The planet stretched out before him, its desolate terrain devoid of life as far as the eye could see. Tang took a slow breath, forcing himself to push past the sting of impact and humiliation. He scanned the horizon the way a seasoned hunter would—methodically, looking for anything that didn’t belong.

A glimmer caught his eye. Not sunlight on rock, but something sharper… metallic. A faint plume of steam curled upward in the distance, too deliberate to be natural.

“Survival pods,” he muttered. Or maybe engines. Either way, signs of people. And where there were people, there were answers, supplies, trouble, or all three.

He adjusted his gear and began walking toward the shimmer, sand crunching under his boots. “First things first,” he said to himself. “Find the punk. Then figure out a way out of here.”

He made it all the way into the town square without hassle, boots kicking up little ghosts of dust as he walked. Once there, he paused, taking stock of the place and mentally sorting through his options.

That’s when a voice crept in from the side.

“Hey, boy,” an old man said, shuffling up to him. “If you need help figuring out how to eat and sleep here, I can show you.”

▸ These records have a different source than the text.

import Literature.NumberTheory.EllipticCurves.ModularCurve
import Literature.NumberTheory.EllipticCurves.Isogeny
import Literature.NumberTheory.EllipticCurves.AnalyticRank
import Literature.NumberTheory.DiophantineGeometry.Conductor
import HarnessLib

/-!
# Elliptic curves of odd modular degree (Calegari–Emerton 2009)

[importance: standard (the printed constraint on elliptic curves `E/ℚ` whose modular degree
`m_E = min deg(X₀(N) → E)` is odd; vendored as a named fact at the request of cell `bsd-f2-manin`
(planner-of-record `bsd-f2-manin-imc`, ask T-imc-6: the «print floor at 2» — on the whole `4 ∣ N` band,
`E[2]` irreducible forces `2 ∣ deg φ₀`), consumers: the cell's rows E-imc-10′ / E-an-4a and its
CANDIDATES §A′ print baseline)]

Calegari–Emerton, *Elliptic curves of odd modular degree*, Israel J. Math. 169 (2009), Theorem 1:
if `E/ℚ` is an elliptic curve of odd modular degree then (i) the conductor `N` of `E` is divisible by
at most two odd primes, (ii) `E` is of even analytic rank, and (iii) either (a) `E` has a rational point
of order `2` (equivalently, admits a rational `2`-isogeny), or (b) `E` has prime conductor,
supersingular reduction at `2`, and `ℚ(E[2])` is totally complex (equivalently, `E(ℝ)` is connected),
or (c) `E` has complex multiplication and `N ∈ {27, 32, 49, 243}`.

Rendering over the tree's vocabulary (statement only; the proof — a Gorenstein/multiplicity-one
analysis of the Hecke algebra at `2` — is not in the tree): the modular degree of `E = W` is the minimal
`modularDegree` of a `ModularParametrizationData W N` at the conductor level `N = W.conductorNorm ℤ`;
«rational point of order 2» is `∃ P : W.toAffine.Point, addOrderOf P = 2`; with `N` prime, `E` has good
reduction at `2` and «supersingular at 2» is `a₂(E)` even (`Even (W.LFunction 2)`); «`E(ℝ)` connected»
is `W.Δ < 0`; complex multiplication is the tree's geometric `WeierstrassCurve.HasCM`.

## References
* [CalegariEmerton2008] F. Calegari, M. Emerton, Elliptic curves of odd modular degree, Israel J. Math.
  169 (2009), 417–444, Theorem 1 (arXiv:math/0503359, p. 2). doi:10.1007/s11856-009-0017-x
-/

noncomputable section

open scoped MatrixGroups ModularForm

open CongruenceSubgroup WeierstrassCurve
  Literature.NumberTheory.EllipticCurves Literature.NumberTheory.EllipticCurves.ModularForms

namespace Literature.NumberTheory.EllipticCurves

/-- **Calegari–Emerton 2009, Theorem 1 (elliptic curves of odd modular degree).** If `E/ℚ` is an
elliptic curve whose modular degree `m_E` (the minimal degree of a modular parametrisation
`X₀(N) → E`, `N` the conductor) is odd, then: the conductor `N` is divisible by at most two odd primes;
`E` is of even analytic rank; and either (a) `E` has a rational point of order `2`, or (b) `N` is prime,
`E` has supersingular reduction at `2` (`a₂(E)` even) and `E(ℝ)` is connected (`Δ < 0`), or (c) `E` has
complex multiplication and `N ∈ {27, 32, 49, 243}`. Here `E` is the Weierstrass curve `W`, its modular
degree is rendered as the minimal `modularDegree` among the `X₀(N)`-parametrisation data of `W` at level
`N = W.conductorNorm ℤ`, witnessed by the datum `D`.
[cite: CalegariEmerton2008, Theorem 1 (arXiv:math/0503359, p. 2)] -/
def calegariEmerton_oddModularDegree : Prop :=
  ∀ (W : WeierstrassCurve ℚ) [W.IsElliptic] [NeZero (W.conductorNorm ℤ)]
    (D : ModularParametrizationData W (W.conductorNorm ℤ)),
    (∀ D' : ModularParametrizationData W (W.conductorNorm ℤ), D.modularDegree ≤ D'.modularDegree) →
    Odd D.modularDegree →
    (((W.conductorNorm ℤ).primeFactors.filter (fun q => q ≠ 2)).card ≤ 2) ∧
    Even W.analyticRank ∧
    ((∃ P : W.toAffine.Point, addOrderOf P = 2) ∨
      ((W.conductorNorm ℤ).Prime ∧ Even (W.LFunction 2) ∧ W.Δ < 0) ∨
      (W.HasCM ∧ W.conductorNorm ℤ ∈ ({27, 32, 49, 243} : Finset ℕ)))

/-- **Corollary used by cell `bsd-f2-manin` (the print floor at `2` on the `4 ∣ N` band):** under
Calegari–Emerton's theorem, an elliptic curve with `4 ∣ N`, no rational point of order `2` and without
complex multiplication has EVEN modular degree (case (b) needs `N` prime, impossible when `4 ∣ N`).
[cite: CalegariEmerton2008, Theorem 1 (arXiv:math/0503359, p. 2)] -/
theorem calegariEmerton_oddModularDegree.even_modularDegree_of_four_dvd_conductor
    (h : calegariEmerton_oddModularDegree) (W : WeierstrassCurve ℚ) [W.IsElliptic]
    [NeZero (W.conductorNorm ℤ)] (D : ModularParametrizationData W (W.conductorNorm ℤ))
    (hmin : ∀ D' : ModularParametrizationData W (W.conductorNorm ℤ), D.modularDegree ≤ D'.modularDegree)
    (h4 : 4 ∣ W.conductorNorm ℤ) (htors : ∀ P : W.toAffine.Point, addOrderOf P ≠ 2) (hCM : ¬ W.HasCM) :
    Even D.modularDegree := by
  by_contra hodd
  rw [Nat.not_even_iff_odd] at hodd
  obtain ⟨-, -, hP | ⟨hprime, -, -⟩ | ⟨hcm, -⟩⟩ := h W D hmin hodd
  · obtain ⟨P, hP⟩ := hP
    exact htors P hP
  · have h2 : 2 ∣ W.conductorNorm ℤ := dvd_trans (by norm_num) h4
    rcases (Nat.dvd_prime hprime).1 h2 with h | h
    · norm_num at h
    · rw [← h] at h4
      norm_num at h4
  · exact hCM hcm

end Literature.NumberTheory.EllipticCurves

end
import Summits.ResolutionOfSingularities.ResolutionOfSingularities.Theorems.TameAbelianQuotientLU4
import Summits.ResolutionOfSingularities.ResolutionOfSingularities.Theorems.EigenLadderLU6
import HarnessLib

/-!
# TameAbelianQuotientLU (5/5) — single-column hygiene: off the eigen cell AND off the abelian cell

Part 5 of the g26 node `TameAbelianQuotientLU` of the ROOT/RESIDUAL decomposition cell
`decomp-res` (lens 1, window (W-ab) of critic row 193); see the module docstring of
`Summits.ResolutionOfSingularities.ResolutionOfSingularities.Theorems.TameAbelianQuotientLU` (part 1/5) for the thesis, the law,
the residual R26, the cuts and the sources.  Problem side, sorry-free, hypothesis-free.

This part (0-weight hygiene): R26E `NonKHToricArchLUKeyHenselDescentEigenAbel` = R23 +
`¬ EigenLadderLU.TameEigenChartBelow k O` + `¬ TameAbelianEquivariantLUAbove k O`; the cuts
`nonKHToricArchLUKeyHenselDescentEigen_iff_eigenAbel : R24⁺ ↔ R26E` (hypothesis-free) and
`nonKHToricArchLUKeyHenselDescentAbel_iff_eigenAbel : TheoremDAll → (R26 ↔ R26E)`; `closes_eigenAbel`.
-/

noncomputable section

open IntermediateField Polynomial Literature.AlgebraicGeometry.Resolution IsLocalRing

namespace Summit.ResolutionOfSingularities.ResolutionOfSingularities.Theorems.TameAbelianQuotientLU

/-! ## Part D — single-column hygiene (0-weight): the located residual off BOTH the tame
eigen cell of g24 (`EigenLadderLU.TameEigenChartBelow`, law modulo THEOREM D) AND the tame abelian
quotient cell (law hypothesis-free): `R24⁺ ↔ R26E` hypothesis-free, `R26 ↔ R26E` and
`R23 ↔ R26E` modulo `TheoremDAll`, ROOT BY NAME `closes_eigenAbel`. -/

section EigenAbelCut

open Summit.ResolutionOfSingularities.ResolutionOfSingularities.Theses
open Summit.ResolutionOfSingularities.ResolutionOfSingularities.Theorems
open Summit.ResolutionOfSingularities.ResolutionOfSingularities.Theorems.KeyChainLU
open Summit.ResolutionOfSingularities.ResolutionOfSingularities.Theorems.HenselKeyChainLU
open Summit.ResolutionOfSingularities.ResolutionOfSingularities.Theorems.GaloisDescentLU
open Summit.ResolutionOfSingularities.ResolutionOfSingularities.Theorems.PfaffLine
open Summit.ResolutionOfSingularities.ResolutionOfSingularities.Theorems.ToricLadder
open Summit.ResolutionOfSingularities.ResolutionOfSingularities.Theorems.KaplanskyLadder
open Summit.ResolutionOfSingularities.ResolutionOfSingularities.Theorems.PerronLadder
open Summit.ResolutionOfSingularities.ResolutionOfSingularities.Theorems.DefectlessLadder
open Summit.ResolutionOfSingularities.ResolutionOfSingularities.Theorems.WCut
open Summit.ResolutionOfSingularities.ResolutionOfSingularities.Theorems.TameQuotientLU
open Summit.ResolutionOfSingularities.ResolutionOfSingularities.Theorems.EigenLadderLU

/-- **SINGLE-COLUMN RESIDUAL R26E** (tag UNDECIDED · WEAKER than the root · located at
`(e, c, n) = (3, 3, 4)`): R23 off the tame EIGEN cell of g24 AND off the tame ABELIAN quotient
cell of g26 — the two tame eliminations of the descent column in ONE binder list. -/
def NonKHToricArchLUKeyHenselDescentEigenAbel (e c n : ℕ) : Prop :=
  ∀ p : ℕ, p.Prime → ∀ (k K : Type) [Field k] [CharP k p] [Field K] [Algebra k K],
    Algebra.trdeg k K ≤ n → ∀ O : ValuationSubring K, Nonempty O.valuation.RankOne →
    (∀ y ∈ O, ∃ f : Polynomial k, f ≠ 0 ∧ Polynomial.aeval y f ∈ O.nonunits) →
    ¬ IsAbhyankarPlace O (algebraMap k K).fieldRange ⊤ →
    ¬ (∃ d : ℕ, d < n ∧ SepDenseBelow k O d) → ¬ ToricDenseBelow k O e → ¬ KHTopBelow k O c →
    ¬ KeyChainTopBelow k O → ¬ HenselKeyChainTopBelow k O → ¬ GaloisHenselDescentDatum k O →
    ¬ TameEigenChartBelow k O → ¬ TameAbelianEquivariantLUAbove k O → RelLocalUniformization k K O

/-- `R26 ⇒ R26E` (drop the eigen binder; hypothesis-free). [folklore] -/
theorem nonKHToricArchLUKeyHenselDescentEigenAbel_of_abel {e c n : ℕ}
    (h : NonKHToricArchLUKeyHenselDescentAbel e c n) :
    NonKHToricArchLUKeyHenselDescentEigenAbel e c n :=
  fun p hp k K _ _ _ _ hd O h1 h0 hA hnd hnt hnk hkey hH hG _ hT =>
    h p hp k K hd O h1 h0 hA hnd hnt hnk hkey hH hG hT

/-- `R24⁺ ⇒ R26E` (drop the abelian binder; hypothesis-free). [folklore] -/
theorem nonKHToricArchLUKeyHenselDescentEigenAbel_of_eigen {e c n : ℕ}
    (h : NonKHToricArchLUKeyHenselDescentEigen e c n) :
    NonKHToricArchLUKeyHenselDescentEigenAbel e c n :=
  fun p hp k K _ _ _ _ hd O h1 h0 hA hnd hnt hnk hkey hH hG hE _ =>
    h p hp k K hd O h1 h0 hA hnd hnt hnk hkey hH hG hE

/-- **The abelian cut of the g24 residual `R24⁺ ↔ R26E`** — EXACT and HYPOTHESIS-FREE (on the
difference the abelian law decides; no THEOREM D). [folklore] -/
theorem nonKHToricArchLUKeyHenselDescentEigen_iff_eigenAbel {e c n : ℕ} :
    NonKHToricArchLUKeyHenselDescentEigen e c n ↔ NonKHToricArchLUKeyHenselDescentEigenAbel e c n := by
  refine ⟨nonKHToricArchLUKeyHenselDescentEigenAbel_of_eigen,
    fun h p hp k K _ _ _ _ hd O hr hz hA hnd hnt hnk hkey hH hG hE => ?_⟩
  by_cases hT : TameAbelianEquivariantLUAbove k O
  · exact relLU_of_tameAbelianEquivariantLUAbove hT
  · exact h p hp k K hd O hr hz hA hnd hnt hnk hkey hH hG hE hT

/-- **The eigen cut of R26 `R26 ↔ R26E`** — exact MODULO THEOREM D (the g24 eigen law
`EigenLadderLU.not_tameEigenChartBelow_of_not_datum` is mod D). [folklore] -/
theorem nonKHToricArchLUKeyHenselDescentAbel_iff_eigenAbel (hD : TheoremDAll) {e c n : ℕ} :
    NonKHToricArchLUKeyHenselDescentAbel e c n ↔ NonKHToricArchLUKeyHenselDescentEigenAbel e c n := by
  refine ⟨nonKHToricArchLUKeyHenselDescentEigenAbel_of_abel,
    fun h p hp k K _ _ _ _ hd O hr hz hA hnd hnt hnk hkey hH hG hT => ?_⟩
  exact h p hp k K hd O hr hz hA hnd hnt hnk hkey hH hG
    (not_tameEigenChartBelow_of_not_datum (hD k) O hr hG) hT

/-- `R23 ↔ R26E` modulo THEOREM D. [folklore] -/
theorem nonKHToricArchLUKeyHenselDescent_iff_eigenAbel (hD : TheoremDAll) {e c n : ℕ} :
    NonKHToricArchLUKeyHenselDescent e c n ↔ NonKHToricArchLUKeyHenselDescentEigenAbel e c n :=
  nonKHToricArchLUKeyHenselDescent_iff_abel.trans (nonKHToricArchLUKeyHenselDescentAbel_iff_eigenAbel hD)

/-- The single-column residual at `(3, 3, 4)`: `R24⁺ ↔ R26E` hypothesis-free. [folklore] -/
theorem nonKHToricArchLUKeyHenselDescentEigen334_iff_eigenAbel :
    NonKHToricArchLUKeyHenselDescentEigen 3 3 4 ↔ NonKHToricArchLUKeyHenselDescentEigenAbel 3 3 4 :=
  nonKHToricArchLUKeyHenselDescentEigen_iff_eigenAbel

/-- R26E follows from the root outright (hypothesis-free). [folklore] -/
theorem nonKHToricArchLUKeyHenselDescentEigenAbel_of_root (hS : _root_.ResolutionOfSingularities)
    (e c n : ℕ) : NonKHToricArchLUKeyHenselDescentEigenAbel e c n :=
  nonKHToricArchLUKeyHenselDescentEigenAbel_of_abel (nonKHToricArchLUKeyHenselDescentAbel_of_root hS e c n)

/-- **`closes_eigenAbel` — ROOT BY NAME** from floor + CJS + Π₁ + THEOREM D + R26E (`d ≥ 4`) +
0642 (through the tree's `EigenLadderLU.closes_eigen` and the hypothesis-free abelian cut of
`R24⁺`). [folklore] -/
theorem closes_eigenAbel (hCP : CossartPiltant2019LU3.{0}) (hCJS : CossartJannsenSaito2020Embedded.{0})
    (hAsc : KK05NCVAscent) (hD : TheoremDAll)
    (hN : ∀ d, 4 ≤ d → NonKHToricArchLUKeyHenselDescentEigenAbel 3 3 d)
    (h₃ : Valuative.PatchingRel) : _root_.ResolutionOfSingularities :=
  closes_eigen hCP hCJS hAsc hD
    (fun d hd => nonKHToricArchLUKeyHenselDescentEigen_iff_eigenAbel.2 (hN d hd)) h₃

/-- Root-level summary for R26E (modulo floor + CJS + Π₁ + D + 0642). [folklore] -/
theorem root_iff_eigenAbel_sigma (hCP : CossartPiltant2019LU3.{0})
    (hCJS : CossartJannsenSaito2020Embedded.{0}) (hAsc : KK05NCVAscent) (hD : TheoremDAll)
    (h₃ : Valuative.PatchingRel) :
    _root_.ResolutionOfSingularities ↔ ∀ d, 4 ≤ d → NonKHToricArchLUKeyHenselDescentEigenAbel 3 3 d := by
  rw [root_iff_eigen_sigma hCP hCJS hAsc hD h₃]
  exact forall₂_congr fun d _ => nonKHToricArchLUKeyHenselDescentEigen_iff_eigenAbel

end EigenAbelCut

end Summit.ResolutionOfSingularities.ResolutionOfSingularities.Theorems.TameAbelianQuotientLU

end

“Don’t call me boy,” Tang retorted, suddenly aware he was no spring chicken himself. “I’ve got plenty of credits to cover both.”

The old man just chuckled — a dry, knowing sound — and wandered off without another word.

Tang frowned. Then he looked up.

A faint tinge shimmered across the sky, a subtle sparkle like heat haze woven with metal. A security network. A cage in the clouds.

And slowly, it dawned on him why the old man had laughed.

He remembered the stern faces of the men and the looks of pity on the women’s faces in the crowd. Moreover, he noticed a large placard on the side of the square. Its attention grabber, was followed by a list of do’s and don’ts. On top of it, someone had sprayed in large red letters: “Abandon all hope of ever escaping.”

The building itself housed the most popular local bar. There was a promising rumble of sounds coming from inside. Tang entered the bar, deciding he could read the list later, as he had great confidence in his people skills.

Thus, he missed the important warnings: “Don’t ask for credit” and “Payment only in local currency.” When he slammed the door behind him, the placard moved with the wind as if laughing in evil anticipation.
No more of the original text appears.